This post was originally published on this site

( MENAFN – GlobeNewsWire – Nasdaq)main-body-container” itemprop=”articleBody”>

New York, NY, June 01, 2021 (GLOBE NEWSWIRE) — Petra Acquisition, Inc. (NASDAQ: PAIC) (the ”Company”), a blank check company formed for the purpose of effecting a merger, share exchange, asset acquisition, share purchase, reorganization or similar business combination with one or more businesses or entities, announced that on May 28, 2021, it received a letter from the Listing Qualifications Department of the Nasdaq Stock Market (”Nasdaq”) advising that because the Company failed to timely file its Quarterly Report on Form 10-Q for the fiscal quarter ended March 31, 2021 (the ”Form 10-Q”), the Company was not in compliance with Nasdaq Listing Rule 5250(c)(1) (the ”Rule”). Nasdaq has informed the Company that it has until July 26, 2021 to submit a plan to regain compliance with the Rule, provided that the Company will not be required to submit a plan if the Form 10-Q is filed before such date. If Nasdaq approves the Company’s plan, it has the discretion to grant the Company an extension of up to 180 calendar days from the due date of the Form 10-Q (or until November 22, 2021) to regain compliance.

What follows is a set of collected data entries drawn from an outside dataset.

import Mathlib.Analysis.Complex.TaylorSeries
import Mathlib.Analysis.Complex.Liouville
import Mathlib.Analysis.Analytic.OfScalars
import Mathlib.Analysis.Calculus.IteratedDeriv.Lemmas
import Mathlib.Analysis.SpecialFunctions.ExpDeriv
import Literature.Probability.LatticeModels.CumulantRecursion
import HarnessLib

/-!
# Cumulants as Taylor coefficients of `log` of a generating function; zeros from coefficient bounds

Topic `Literature/Probability/LatticeModels`; the analytic companion of `CumulantRecursion.lean`
(where the cumulants `cumulantOf μ n` of a moment sequence are defined COMBINATORIALLY, by Möbius
inversion over set partitions, and shown to satisfy `μₙ₊₁ = Σₖ C(n,k) κₖ₊₁ μₙ₋ₖ`).  Here:

* `eq_cumulantOf_of_recursion` — the recursion determines the cumulants (uniqueness);
* `iteratedDeriv_succ_eq_cumulantOf` — if `f = exp ∘ L` near `0` with `f, L` analytic at `0` and
  `f 0 = 1`, then `L^{(n+1)}(0) = κₙ₊₁` for the moments `μₘ = f^{(m)}(0)`: the cumulants ARE the
  Taylor coefficients of any local logarithm of the moment generating function (Camia–Jiang–Newman
  2023, eq. (1) "`u_k := ∂^k log⟨exp Σ h_j σ_j⟩|₀`" ⟺ eq. (2), the partition formula; Jiang–Newman
  2024, (2.2)–(2.4)).  Proof: `f' = L' f` near `0`, Leibniz at `0`, uniqueness.
* `ne_zero_of_norm_iteratedDeriv_le` — **zeros from coefficient domination**: if `f` is holomorphic
  on `|z| < R` with a local logarithm `Lf` at `0`, `Lg` is holomorphic on `|z| < R`, and
  `‖Lf^{(n)}(0)‖ ≤ ‖Lg^{(n)}(0)‖` for all `n ≥ 1`, then `f` has no zero in `|z| < R` (Cauchy's
  estimates for `Lg` bound the Taylor coefficients of `Lf`, whose Taylor series therefore converges
  on `|z| < R` to an analytic `P` with `exp P = f` near `0`, hence on the disc by the identity
  theorem).  This is the mechanism of the proof of Camia–Jiang–Newman 2023, Thm 2 (the radius of
  convergence of the cumulant series is the modulus of the first zero, their (12)–(13)).

No definitions; pure Mathlib complex analysis (`Complex.taylorSeries_eq_on_ball'`,
`Complex.norm_iteratedDeriv_le_of_forall_mem_sphere_norm_le`, `FormalMultilinearSeries.ofScalars`,
`AnalyticOnNhd.eqOn_of_preconnected_of_eventuallyEq`, `iteratedDeriv_mul`).

## References

* F. Camia, J. Jiang, C. M. Newman, Comm. Math. Phys. 401 (2023), §1.1 (1)–(2), §1.2 (12)–(13)
  [CamiaJiangNewman2023].
* D. Ruelle, *Statistical Mechanics: Rigorous Results* (1969), §4.4.1 [Ruelle1969].
-/

noncomputable section

open Finset Filter Metric Complex
open scoped Topology Nat

namespace Literature.Probability.LatticeModels

/-! ### Uniqueness for the moment–cumulant recursion -/

/-- **The moment–cumulant recursion determines the cumulants**: if `μ 0 = 1` and
`μ (m+1) = Σ_{k ≤ m} C(m,k) t_k μ_{m-k}` for all `m`, then `t n = κ_{n+1}`. [folklore] -/
theorem eq_cumulantOf_of_recursion {C : Type*} [CommRing C] (μ : ℕ → C) (hμ : μ 0 = 1)
    (t : ℕ → C)
    (ht : ∀ m, μ (m + 1) = ∑ k ∈ range (m + 1), (m.choose k : C) * t k * μ (m - k)) (n : ℕ) :
    t n = cumulantOf μ (n + 1) := by
  induction n using Nat.strong_induction_on with
  | _ n ih =>
    have h1 := ht n
    have h2 := moment_succ_eq_sum_choose_mul_cumulantOf μ hμ n
    rw [sum_range_succ, Nat.choose_self, Nat.sub_self, hμ] at h1 h2
    have h3 : ∑ k ∈ range n, (n.choose k : C) * t k * μ (n - k) =
        ∑ k ∈ range n, (n.choose k : C) * cumulantOf μ (k + 1) * μ (n - k) :=
      sum_congr rfl fun k hk => by rw [ih k (mem_range.1 hk)]
    rw [h3] at h1
    have := h1.symm.trans h2
    simpa using this

/-! ### Cumulants are the Taylor coefficients of a local logarithm -/

/-- If `f = exp ∘ L` near `0` with `L` analytic at `0`, then `f' = L' · f` near `0`. [folklore] -/
theorem eventually_deriv_eq_deriv_mul {f L : ℂ → ℂ} (hL : AnalyticAt ℂ L 0)
    (hfL : ∀ᶠ z in 𝓝 0, f z = exp (L z)) :
    deriv f =ᶠ[𝓝 0] fun z => deriv L z * f z := by
  filter_upwards [hL.eventually_analyticAt, eventually_eventually_nhds.2 hfL] with z hLz hz
  have hfz : f z = exp (L z) := hz.self_of_nhds
  have hd : deriv f z = deriv (fun w => exp (L w)) z := Filter.EventuallyEq.deriv_eq hz
  rw [hd, hLz.differentiableAt.hasDerivAt.cexp.deriv, hfz, mul_comm]

/-- **Cumulants are the derivatives at `0` of `log` of the moment generating function**
(Camia–Jiang–Newman 2023, (1) ⟺ (2); Jiang–Newman 2024, (2.2)–(2.3)): if `f` and `L` are analytic
at `0`, `f = exp ∘ L` near `0` and `f 0 = 1`, then for the moments `μₘ = f^{(m)}(0)`,
`L^{(n+1)}(0) = κₙ₊₁ = cumulantOf μ (n+1)`. [cite: CamiaJiangNewman2023, §1.1 eqs. (1)-(2)] -/
theorem iteratedDeriv_succ_eq_cumulantOf {f L : ℂ → ℂ} (hf : AnalyticAt ℂ f 0)
    (hL : AnalyticAt ℂ L 0) (hfL : ∀ᶠ z in 𝓝 0, f z = exp (L z)) (hf0 : f 0 = 1) (n : ℕ) :
    iteratedDeriv (n + 1) L 0 = cumulantOf (fun m => iteratedDeriv m f 0) (n + 1) := by
  have hrec : ∀ m, iteratedDeriv (m + 1) f 0 = ∑ k ∈ range (m + 1),
      (m.choose k : ℂ) * iteratedDeriv (k + 1) L 0 * iteratedDeriv (m - k) f 0 := by
    intro m
    rw [iteratedDeriv_succ', (eventually_deriv_eq_deriv_mul hL hfL).iteratedDeriv_eq m]
    have hmul := iteratedDeriv_mul (n := m) (x := (0 : ℂ)) (f := deriv L) (g := f)
      (hL.deriv.contDiffAt.of_le le_top) (hf.contDiffAt.of_le le_top)
    have hfun : (deriv L * f) = fun z => deriv L z * f z := rfl
    rw [hfun] at hmul
    rw [hmul]
    refine sum_congr rfl fun k _ => ?_
    rw [iteratedDeriv_succ']
  exact eq_cumulantOf_of_recursion (fun m => iteratedDeriv m f 0) (by simpa using hf0)
    (fun k => iteratedDeriv (k + 1) L 0) hrec n

/-! ### Zeros from domination of the Taylor coefficients of the logarithm -/

/-- **No zeros from coefficient domination.** Let `f` be holomorphic on `|z| < R` with a local
logarithm `Lf` at `0` (`f = exp ∘ Lf` near `0`, `Lf` analytic at `0`), and let `Lg` be holomorphic
on `|z| < R` with `‖Lf^{(n)}(0)‖ ≤ ‖Lg^{(n)}(0)‖` for all `n ≥ 1`. Then `f ≠ 0` on `|z| < R`:
Cauchy's estimates for `Lg` make the Taylor series of `Lf` converge on `|z| < R`, to an analytic
`P` with `exp ∘ P = f` near `0` and hence on the disc. (The mechanism of Camia–Jiang–Newman 2023,
proof of Thm 2: the cumulant series has radius of convergence the modulus of the first zero.)
[cite: CamiaJiangNewman2023, §1.2 eqs. (12)-(13)] -/
theorem ne_zero_of_norm_iteratedDeriv_le {f Lf Lg : ℂ → ℂ} {R : ℝ}
    (hf : DifferentiableOn ℂ f (ball 0 R)) (hLf : AnalyticAt ℂ Lf 0)
    (hfLf : ∀ᶠ z in 𝓝 0, f z = exp (Lf z)) (hLg : DifferentiableOn ℂ Lg (ball 0 R))
    (hdom : ∀ n, 1 ≤ n → ‖iteratedDeriv n Lf 0‖ ≤ ‖iteratedDeriv n Lg 0‖) {z₀ : ℂ}
    (hz₀ : z₀ ∈ ball (0 : ℂ) R) : f z₀ ≠ 0 := by
  -- radii `‖z₀‖ < r < ρ < R`
  have hz₀' : ‖z₀‖ < R := by simpa using hz₀
  obtain ⟨r, hzr, hrR⟩ := exists_between hz₀'
  obtain ⟨ρ, hrρ, hρR⟩ := exists_between hrR
  have hr0 : 0 < r := (norm_nonneg _).trans_lt hzr
  have hρ0 : 0 < ρ := hr0.trans hrρ
  -- Cauchy's estimates for `Lg` on the circle of radius `ρ`
  have hsph : sphere (0 : ℂ) ρ ⊆ ball 0 R := sphere_subset_closedBall.trans (closedBall_subset_ball hρR)
  obtain ⟨M, hM⟩ : ∃ M, ∀ z ∈ sphere (0 : ℂ) ρ, ‖Lg z‖ ≤ M :=
    (isCompact_sphere (0 : ℂ) ρ).exists_bound_of_continuousOn (hLg.continuousOn.mono hsph)
  have hdc : DiffContOnCl ℂ Lg (ball 0 ρ) := by
    refine DifferentiableOn.diffContOnCl ?_
    rw [closure_ball _ hρ0.ne']
    exact hLg.mono (closedBall_subset_ball hρR)
  have hcauchy : ∀ n, ‖iteratedDeriv n Lg 0‖ ≤ n ! * M / ρ ^ n := fun n =>
    Complex.norm_iteratedDeriv_le_of_forall_mem_sphere_norm_le n hρ0 hdc hM
  have hM0 : 0 ≤ M := by
    have h := hcauchy 0
    simp only [Nat.factorial_zero, Nat.cast_one, one_mul, pow_zero, div_one] at h
    exact (norm_nonneg _).trans h
  -- the Taylor coefficients of `Lf` and the bound `‖aₙ‖ rⁿ ≤ max M ‖a₀‖`
  set a : ℕ → ℂ := fun n => iteratedDeriv n Lf 0 / n ! with ha
  have hbound : ∀ n, ‖a n‖ * r ^ n ≤ max M ‖a 0‖ := by
    intro n
    rcases Nat.eq_zero_or_pos n with rfl | hn
    · simp
    · have hfac : (0 : ℝ) < n ! := by positivity
      calc ‖a n‖ * r ^ n = ‖iteratedDeriv n Lf 0‖ / n ! * r ^ n := by
            rw [ha]
            dsimp only
            rw [norm_div, Complex.norm_natCast]
        _ ≤ (n ! * M / ρ ^ n) / n ! * r ^ n := by
            gcongr
            exact (hdom n hn).trans (hcauchy n)
        _ = M * (r / ρ) ^ n := by
            rw [div_pow]
            field_simp
        _ ≤ M * 1 := by
            gcongr
            exact pow_le_one₀ (div_nonneg hr0.le hρ0.le) ((div_le_one hρ0).2 hrρ.le)
        _ ≤ max M ‖a 0‖ := by rw [mul_one]; exact le_max_left _ _
  -- the power series `P = Σ aₙ zⁿ` converges on `|z| < r`
  set r' : NNReal := ⟨r, hr0.le⟩ with hr'
  set p : FormalMultilinearSeries ℂ ℂ ℂ := FormalMultilinearSeries.ofScalars ℂ a with hp
  have hr_le : (r' : ENNReal) ≤ p.radius := by
    refine p.le_radius_of_eventually_le (max M ‖a 0‖) (Eventually.of_forall fun n => ?_)
    rw [hp, FormalMultilinearSeries.ofScalars_norm]
    exact hbound n
  have hr'0 : (0 : NNReal) < r' := by rw [← NNReal.coe_pos]; exact hr0
  have hrad : 0 < p.radius := lt_of_lt_of_le (ENNReal.coe_pos.2 hr'0) hr_le
  have hps := p.hasFPowerSeriesOnBall hrad
  set P : ℂ → ℂ := p.sum with hP
  have hball : ∀ z : ℂ, z ∈ ball (0 : ℂ) r → z ∈ Metric.eball (0 : ℂ) p.radius := by
    intro z hz
    refine Metric.eball_subset_eball hr_le ?_
    rw [Metric.eball_coe]
    exact hz
  have hPan : AnalyticOnNhd ℂ P (ball 0 r) := fun z hz => hps.analyticAt_of_mem (hball z hz)
  have hPz : ∀ z, P z = ∑' n : ℕ, a n • z ^ n := fun z => by
    rw [hP, hp]
    exact FormalMultilinearSeries.ofScalars_sum_eq a z
  -- `P = Lf` near `0`
  obtain ⟨ε, hε0, hε⟩ : ∃ ε > 0, ∀ w ∈ ball (0 : ℂ) ε, AnalyticAt ℂ Lf w := by
    obtain ⟨ε, hε0, h⟩ := Metric.eventually_nhds_iff_ball.1 hLf.eventually_analyticAt
    exact ⟨ε, hε0, h⟩
  have hLfd : DifferentiableOn ℂ Lf (ball 0 ε) := fun w hw => (hε w hw).differentiableAt.differentiableWithinAt
  have hPLf : ∀ z ∈ ball (0 : ℂ) ε, P z = Lf z := by
    intro z hz
    have hT := Complex.taylorSeries_eq_on_ball' hz hLfd
    rw [hPz, ← hT]
    refine tsum_congr fun n => ?_
    rw [sub_zero, smul_eq_mul, ha]
    dsimp only
    ring
  -- `exp ∘ P = f` near `0`, hence on `|z| < r`
  have hfan : AnalyticOnNhd ℂ f (ball 0 r) :=
    (hf.mono (ball_subset_ball hrR.le)).analyticOnNhd isOpen_ball
  have hexpP : AnalyticOnNhd ℂ (fun z => exp (P z)) (ball 0 r) := fun z hz => (hPan z hz).cexp
  have hev0 : (fun z => exp (P z)) =ᶠ[𝓝 (0 : ℂ)] f := by
    filter_upwards [isOpen_ball.mem_nhds (mem_ball_self hε0), hfLf] with z hz hfz
    rw [hPLf z hz, hfz]
  have heq := hexpP.eqOn_of_preconnected_of_eventuallyEq hfan
    (convex_ball (0 : ℂ) r).isPreconnected (mem_ball_self hr0) hev0
  have hz₀r : z₀ ∈ ball (0 : ℂ) r := by simpa using hzr
  rw [← heq hz₀r]
  exact exp_ne_zero _

end Literature.Probability.LatticeModels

The Company anticipates that it will file the Form 10-Q in advance of the sixty-day deadline and thereby regain compliance with the Nasdaq continued listing requirements. If the Company is unable to file the Form 10-Q by July 26, 2021, it intends to file a plan to regain compliance with Nasdaq. There can be no assurance, however, that the Company will be able to regain compliance with the listing requirements discussed above or otherwise satisfy the other Nasdaq listing criteria. This notification has no immediate effect on the listing of the Company’s securities on Nasdaq.

About Petra Acquisition, Inc.

Petra Acquisition, Inc.(Nasdaq: PAIC) is a blank check company organized for the purpose of effecting a merger, share exchange, asset acquisition, stock purchase, recapitalization, reorganization or other similar business combination with one or more businesses or entities, with an initial focus on target businesses in the healthcare or a healthcare-related industry. However, the Company’s efforts to identify a prospective target business will not be limited to any particular industry or geographic region.

Forward Looking Statements

This press release includes forward-looking statements that involve risks and uncertainties. Forward looking statements are statements that are not historical facts. Such forward-looking statements, including with respect to the initial public offering and the anticipated use of the proceeds thereof, are subject to risks and uncertainties, which could cause actual results to differ from the forward looking statements, including those set forth in the risk factors section of the prospectus used in connection with the Company’s initial public offering. The Company expressly disclaims any obligations or undertaking to release publicly any updates or revisions to any forward-looking statements contained herein to reflect any change in the Company’s expectations with respect thereto or any change in events, conditions or circumstances on which any statement is based, except as required by law.

Contact:
Andreas Typaldos
Chief Executive Officer
Petra Acquisition, Inc.
(917) 622-5800

MENAFN01062021004107003653ID1102189438

Legal Disclaimer:
MENAFN provides the information “as is” without warranty of any kind. We do not accept any responsibility or liability for the accuracy, content, images, videos, licenses, completeness, legality, or reliability of the information contained in this article. If you have any complaints or copyright issues related to this article, kindly contact the provider above.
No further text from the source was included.